— Your objective —
Reproduce only what lies between the first line of the material below and the line containing "def CollisionalEnergyFluxLawInline : Prop", with both of those lines included and every line kept exact.

— Supplied information —

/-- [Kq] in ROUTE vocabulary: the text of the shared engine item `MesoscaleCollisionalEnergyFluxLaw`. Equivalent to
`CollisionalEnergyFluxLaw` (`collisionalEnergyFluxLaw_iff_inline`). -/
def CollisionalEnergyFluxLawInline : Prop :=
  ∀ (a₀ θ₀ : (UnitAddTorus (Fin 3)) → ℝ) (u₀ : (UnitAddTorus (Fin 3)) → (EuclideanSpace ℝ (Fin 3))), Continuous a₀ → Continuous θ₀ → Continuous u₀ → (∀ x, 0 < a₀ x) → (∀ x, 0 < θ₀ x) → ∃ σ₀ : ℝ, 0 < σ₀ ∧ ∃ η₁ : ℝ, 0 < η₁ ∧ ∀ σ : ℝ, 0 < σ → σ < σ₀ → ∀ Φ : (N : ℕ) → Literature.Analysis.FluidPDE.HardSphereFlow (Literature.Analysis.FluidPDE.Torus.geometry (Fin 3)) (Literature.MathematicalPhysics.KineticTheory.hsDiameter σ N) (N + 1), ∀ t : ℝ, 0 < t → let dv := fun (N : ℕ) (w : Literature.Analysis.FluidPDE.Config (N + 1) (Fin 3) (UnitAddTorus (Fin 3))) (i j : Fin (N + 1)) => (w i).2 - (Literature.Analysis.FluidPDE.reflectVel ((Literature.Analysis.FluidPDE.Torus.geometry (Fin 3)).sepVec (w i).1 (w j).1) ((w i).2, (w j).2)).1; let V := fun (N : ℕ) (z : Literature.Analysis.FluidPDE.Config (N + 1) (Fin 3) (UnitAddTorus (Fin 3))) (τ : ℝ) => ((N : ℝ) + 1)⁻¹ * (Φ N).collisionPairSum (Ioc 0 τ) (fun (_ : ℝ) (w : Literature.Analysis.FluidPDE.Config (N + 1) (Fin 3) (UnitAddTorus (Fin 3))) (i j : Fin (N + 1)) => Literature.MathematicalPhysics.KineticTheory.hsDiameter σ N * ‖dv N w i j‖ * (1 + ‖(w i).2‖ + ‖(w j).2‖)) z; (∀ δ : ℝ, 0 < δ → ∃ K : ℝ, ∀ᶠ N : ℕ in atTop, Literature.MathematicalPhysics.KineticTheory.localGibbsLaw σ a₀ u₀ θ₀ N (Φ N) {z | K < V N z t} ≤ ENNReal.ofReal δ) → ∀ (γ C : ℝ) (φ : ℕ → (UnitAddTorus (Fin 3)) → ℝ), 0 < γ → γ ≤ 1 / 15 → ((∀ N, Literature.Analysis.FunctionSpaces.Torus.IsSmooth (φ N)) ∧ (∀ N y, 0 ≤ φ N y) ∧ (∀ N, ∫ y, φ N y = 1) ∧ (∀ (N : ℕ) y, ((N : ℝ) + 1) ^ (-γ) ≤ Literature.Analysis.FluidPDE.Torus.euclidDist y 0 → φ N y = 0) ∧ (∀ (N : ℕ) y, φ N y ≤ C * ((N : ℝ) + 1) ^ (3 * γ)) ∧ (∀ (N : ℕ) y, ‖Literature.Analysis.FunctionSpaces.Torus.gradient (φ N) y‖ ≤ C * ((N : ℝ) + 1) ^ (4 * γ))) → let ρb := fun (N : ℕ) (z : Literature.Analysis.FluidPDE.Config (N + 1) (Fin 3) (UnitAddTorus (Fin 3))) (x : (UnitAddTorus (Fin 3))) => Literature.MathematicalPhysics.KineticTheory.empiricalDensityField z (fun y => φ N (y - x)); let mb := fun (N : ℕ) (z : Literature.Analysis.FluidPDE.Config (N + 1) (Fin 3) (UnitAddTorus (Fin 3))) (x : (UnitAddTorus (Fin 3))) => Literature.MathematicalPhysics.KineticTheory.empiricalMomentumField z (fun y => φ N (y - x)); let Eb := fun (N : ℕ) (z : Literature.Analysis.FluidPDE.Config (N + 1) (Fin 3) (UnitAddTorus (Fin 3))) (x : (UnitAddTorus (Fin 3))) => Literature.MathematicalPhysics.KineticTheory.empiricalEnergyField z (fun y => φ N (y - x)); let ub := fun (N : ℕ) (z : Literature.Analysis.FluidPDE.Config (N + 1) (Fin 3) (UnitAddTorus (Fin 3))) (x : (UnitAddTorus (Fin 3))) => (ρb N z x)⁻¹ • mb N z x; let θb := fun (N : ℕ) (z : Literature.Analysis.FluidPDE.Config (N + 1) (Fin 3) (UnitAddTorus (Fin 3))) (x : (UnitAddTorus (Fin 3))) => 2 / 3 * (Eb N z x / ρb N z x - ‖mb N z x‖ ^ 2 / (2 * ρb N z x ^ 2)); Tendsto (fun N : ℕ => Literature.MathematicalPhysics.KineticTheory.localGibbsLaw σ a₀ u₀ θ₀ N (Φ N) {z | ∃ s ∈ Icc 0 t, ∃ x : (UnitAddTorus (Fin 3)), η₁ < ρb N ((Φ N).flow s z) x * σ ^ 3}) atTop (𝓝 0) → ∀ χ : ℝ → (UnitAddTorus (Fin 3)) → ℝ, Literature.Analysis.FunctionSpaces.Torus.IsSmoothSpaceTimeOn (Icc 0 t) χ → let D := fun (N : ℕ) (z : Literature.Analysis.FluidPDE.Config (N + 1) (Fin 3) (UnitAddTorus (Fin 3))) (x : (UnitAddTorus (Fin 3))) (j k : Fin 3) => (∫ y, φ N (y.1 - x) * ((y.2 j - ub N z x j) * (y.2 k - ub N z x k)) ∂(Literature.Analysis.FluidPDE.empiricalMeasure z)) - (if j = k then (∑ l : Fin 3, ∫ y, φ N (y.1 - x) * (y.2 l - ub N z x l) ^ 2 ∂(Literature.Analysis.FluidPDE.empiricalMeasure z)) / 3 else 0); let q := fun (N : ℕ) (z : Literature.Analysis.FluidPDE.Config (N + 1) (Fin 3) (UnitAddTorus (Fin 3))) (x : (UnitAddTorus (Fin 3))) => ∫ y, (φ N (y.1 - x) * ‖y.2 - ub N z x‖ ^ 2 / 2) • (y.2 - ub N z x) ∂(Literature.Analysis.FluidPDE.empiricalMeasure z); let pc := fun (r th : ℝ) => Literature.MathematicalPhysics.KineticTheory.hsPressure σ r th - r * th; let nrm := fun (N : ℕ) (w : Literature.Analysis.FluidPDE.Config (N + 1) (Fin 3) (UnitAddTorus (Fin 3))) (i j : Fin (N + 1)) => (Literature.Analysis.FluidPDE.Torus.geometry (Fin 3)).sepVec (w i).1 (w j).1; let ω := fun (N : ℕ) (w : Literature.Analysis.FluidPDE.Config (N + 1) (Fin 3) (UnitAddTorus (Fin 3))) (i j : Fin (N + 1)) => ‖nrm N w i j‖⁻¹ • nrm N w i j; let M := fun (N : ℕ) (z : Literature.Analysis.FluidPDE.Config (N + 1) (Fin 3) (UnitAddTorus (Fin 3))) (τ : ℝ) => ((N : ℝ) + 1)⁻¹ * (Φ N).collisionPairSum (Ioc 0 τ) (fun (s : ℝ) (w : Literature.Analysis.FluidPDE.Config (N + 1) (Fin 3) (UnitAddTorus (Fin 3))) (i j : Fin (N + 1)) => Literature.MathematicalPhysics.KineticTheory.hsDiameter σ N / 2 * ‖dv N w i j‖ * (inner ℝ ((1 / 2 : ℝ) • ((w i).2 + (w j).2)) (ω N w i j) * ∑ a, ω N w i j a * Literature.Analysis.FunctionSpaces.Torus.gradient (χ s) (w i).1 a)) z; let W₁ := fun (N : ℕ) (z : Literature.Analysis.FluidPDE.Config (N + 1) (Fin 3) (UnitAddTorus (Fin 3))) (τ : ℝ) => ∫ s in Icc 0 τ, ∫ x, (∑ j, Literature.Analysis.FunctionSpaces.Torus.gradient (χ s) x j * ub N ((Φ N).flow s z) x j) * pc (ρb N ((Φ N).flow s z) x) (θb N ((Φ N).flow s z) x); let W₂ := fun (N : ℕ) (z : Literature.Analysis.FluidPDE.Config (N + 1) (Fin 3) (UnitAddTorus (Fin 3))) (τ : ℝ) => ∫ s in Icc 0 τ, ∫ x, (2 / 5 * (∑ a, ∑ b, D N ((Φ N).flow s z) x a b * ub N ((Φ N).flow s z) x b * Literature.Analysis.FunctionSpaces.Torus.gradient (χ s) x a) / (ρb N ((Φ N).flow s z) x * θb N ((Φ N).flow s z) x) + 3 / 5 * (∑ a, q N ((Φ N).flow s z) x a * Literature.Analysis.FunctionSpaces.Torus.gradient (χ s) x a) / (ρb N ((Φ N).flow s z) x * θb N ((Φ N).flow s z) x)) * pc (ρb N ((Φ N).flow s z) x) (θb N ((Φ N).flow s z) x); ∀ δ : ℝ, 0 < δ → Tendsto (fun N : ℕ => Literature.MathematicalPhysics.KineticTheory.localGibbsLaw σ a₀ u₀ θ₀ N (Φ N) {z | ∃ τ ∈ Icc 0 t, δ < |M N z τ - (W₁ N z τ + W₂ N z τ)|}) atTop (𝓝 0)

— Solution —
/-- [Kq] in ROUTE vocabulary: the text of the shared engine item `MesoscaleCollisionalEnergyFluxLaw`. Equivalent to
`CollisionalEnergyFluxLaw` (`collisionalEnergyFluxLaw_iff_inline`). -/
def CollisionalEnergyFluxLawInline : Prop :=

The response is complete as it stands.